§ **YOUR GOAL**:
Please quote exactly the lines below from the line containing "(the other holes'" to the line containing "(ii) there the", both lines included, and nothing else.

§ **Dataset entries**:
⁂
import Mathlib
import Literature.Geometry.Lorentzian.KerrConvergence
import Literature.Geometry.Lorentzian.KerrSchildEnergyEstimate
import Literature.Geometry.Lorentzian.BoostedKerrSchildDecay
import Literature.Geometry.Lorentzian.MultiCentreRadiationZone
import Literature.Geometry.Lorentzian.SpacetimeChartDeviationTransfer
import HarnessLib

/-!
# FarFlatTransfer

Topic `Literature/Uncategorized`. Named literature fact(s) relocated by the gate from `Summits/FinalStateConjecture/FinalStateConjecture/Theorems/StarvedNecksNeckGapDecayStubFarFlatTransfer.lean`
(accept-time relocation of `[cite]`d propositions written inline in a Summits proposal; human ruling 2026-08-15).

* `Literature.Uncategorized.FarFlatTransfer`
-/

namespace Literature.Uncategorized

open scoped Manifold ContDiff Topology ENNReal
open Filter Set MeasureTheory Topology Literature.Geometry.Lorentzian

/-- **F — far flat transfer** (soft; stub F of the `NeckGapDecay` skeleton, line `Sketch`).  For a
`C⁴` final-state decomposition `d` with pairwise distinct hole velocities (DV) and orthochronous
label boosts `(Λⱼe₀)⁰ > 0`, a hole `i`, and a non-decreasing sublinear wall `W`: for every `ε > 0`
there are a radius `P` and a rest time `T` such that on every late rest slab `{tᵢ = τ}`, `τ ≥ T`, the
far collar `{max(ρᵢ(x⁰), P) + 1 ≤ rᵢ ≤ W(x⁰)}` (i) lies in the flat domain `U₀` (the other holes'
excised tubes `{rⱼ ≤ ρⱼ(x⁰)}` recede linearly in `τ` by DV while `W, ρⱼ = o(t)`), and (ii) there the
`C²` sup of `(Φ^*g − η) + (η − g_{Kerrᵢ,Λᵢ,cᵢ})` is `≤ ε` (radiation-zone certificate on the lab
slabs met by the collar, plus the `C/r` decay of all derivatives of the boosted Kerr–Schild
perturbation beyond `r ≥ P + 1`).  Kerr–Schild 1965 §3; DHRT arXiv:2104.08222 §1. [folklore] -/
def FarFlatTransfer : Prop :=
  ∀ (𝓢 : Spacetime.{0} 4) (O : Set 𝓢.carrier) (d : FinalStateDecomposition 𝓢 O 4),
    (∀ i j : Fin d.N, i ≠ j →
      ((d.motion i).1 : E4 ≃L[ℝ] E4) (E4.basisVector 0) ≠ ((d.motion j).1 : E4 ≃L[ℝ] E4) (E4.basisVector 0)) →
    (∀ j : Fin d.N, 0 < ((d.motion j).1 : E4 ≃L[ℝ] E4) (E4.basisVector 0) 0) →
    ∀ (i : Fin d.N) (W : ℝ → ℝ), Monotone W → Tendsto (fun s ↦ W s / s) atTop (𝓝 0) →
      ∀ ε : ℝ, 0 < ε → ∃ P T : ℝ, ∀ τ : ℝ, T ≤ τ →
        let B := d.background i
        let S : Set B.domain :=
          {x | B.time x.1 = τ ∧ max (d.excision i (x.1 0)) P + 1 ≤ B.radius x.1 ∧ B.radius x.1 ≤ W (x.1 0)}
        (∀ x ∈ S, x.1 ∈ (d.flatDomain : Set E4)) ∧
        supCkENorm (Subtype.val '' S) 2
          (fun y ↦ 𝓢.deviationExtend (Minkowski.backgroundOn d.flatDomain) d.flatChart y +
            (Minkowski.bilin - boostedKerrBilin (d.motion i).1 (d.motion i).2 (d.mass i) (d.spin i) y)) ≤
          ENNReal.ofReal ε

/-! ## Real-variable tails -/

end Literature.Uncategorized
⁂
§ **EXERCISE RESULT**:
far collar `{max(ρᵢ(x⁰), P) + 1 ≤ rᵢ ≤ W(x⁰)}` (i) lies in the flat domain `U₀` (the other holes'
excised tubes `{rⱼ ≤ ρⱼ(x⁰)}` recede linearly in `τ` by DV while `W, ρⱼ = o(t)`), and (ii) there the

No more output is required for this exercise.